5.  That only the 194 US and 195/196 US files should be used until the other steps are completed.

The Secretary of State's record of the actual certification indicates that only number five on the above list of the evaluator's recommendations was addressed.

I was unable to determine whom, if anyone, at the Registrar of Voters is tasked with testing or certifying the voting machines.

Additionally, the state's procedures report indicates that the memory cards the component that can be hacked by one person without any trace do not come within the purview of Elections Code 17301-17306. This means that the results tabulated on the memory cards do not have to be retained for the 22-month period associated with other voting records. This is contrary to the U.S. Department of Justice findings.

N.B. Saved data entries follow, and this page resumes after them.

import Summits.HodgeConjecture.HodgeConjecture.Theorems.F0D9opRoad2Body   -- ★ p850973 twin (LAST part; earlier parts ride the import) of tree `Lines/F0D9opRoad2Body.lean` 10fde182f554a82a (namespaces KEPT ⇒ every served FQN unchanged)
import HarnessLib
import HarnessLib.Audit.LibrarySuggestionsDenyListCruxes

/-! # F0D9opRoad2Body — NEXT EDITION = SHIM (rung-0 re-home; LEAD «M-72» (4) ∕ «M-92» (c): the D-chain twins ride the «D-CHAIN SWEEP (K4-input)», table `F0/P6/L7/LA7-plan/g5/DCHAIN-SWEEP.v1.4` row 3; dealer «L7» LA7-plan (g5) «=» 2026-09-02T10:56:31Z; hand A-p14 (g39), HOME-only cand — NOTHING is written before the LEAD's K4 word)

The declarations of the tree edition (sha16 10fde182f554a82a, 1121 l., code-`sorry`-free; 24 public declarations in namespaces `Summit.HodgeConjecture.HodgeConjecture.Cruxes.HLiu418.F0D9opRoad2`, `Summit.HodgeConjecture.HodgeConjecture.Cruxes.HLiu418.F0D9opRoad2.RecordLemmas`) now live,
byte for byte and under the SAME namespaces, in the ★ twin chain `Theorems.F0D9opRoad2BodyLetters` (p850906) → `Theorems.F0D9opRoad2BodyDesk` (p850922) → `Theorems.F0D9opRoad2BodyGamma` (p850942) → `Theorems.F0D9opRoad2Body` (p850973) (filed by A-p14 (g39); each part imports the previous).
This module keeps its name so that its tree importers (`F0D9opRoad2Mod.lean`, `F0_D9opRoad2.lean`, `F0_P6a_PointwiseFrobenius.lean`) and by-name readers resolve unchanged through the import above;
it declares nothing.
CUT in the ★ twin under the gate's dedup rules (NOT served by this shim; tree readers outside this module: see the sweep table): `Summit.HodgeConjecture.HodgeConjecture.Cruxes.HLiu418.F0D9opRoad2.RecordLemmas.exists_map_eq_of_normal`.
ORDER NOTE: the sweep writes ALL chain shims in ONE request (NO-CROSS-IMPORT: no environment may hold a `Lines/` ORIGINAL of this chain together with its ★ twin); an importer smoke
that reads «import … failed, environment already contains …» before the sweep is that order note, not a defect.  Edition history stays in the line card and in git; future
changes are ★-side proposals on the `Theorems/` files.  HC_CM is proved only modulo the 7 printed citations (2 remaining named inputs: hLiu418 = stmt-HodgeConjecture-24832, h413 = stmt-HodgeConjecture-24833) until rung 0 closes; count-neutral (0 `sorry`, 0 socket). -/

Moreover, the above referenced system is certified to the FEC standards of 1990, not the 2002 FEC standards.

Because San Diego is having an election on July 26, and elected officials have fiduciary responsibilities to the voters who entrust them with running the government efficiently, I provided all county supervisors and all candidates for mayor with the report showing how the machines can be hacked. The County Registrar's office was aware of the report and refused my request to examine the systems here in San Diego even though election officials are fiduciaries of the citizens, and should exercise their duties in such a manner as to increase voter understanding of and confidence in the election process. Only Jim Bell and Donna Frye responded to my provisioning of the report.

So, on July 26, unless you use a paper ballot, you can't be sure that your vote will be your vote.

Bruce Sims is a 25-year computer professional, a consumer/community activist and member of Blackboxvoting.org and Votersunite.org.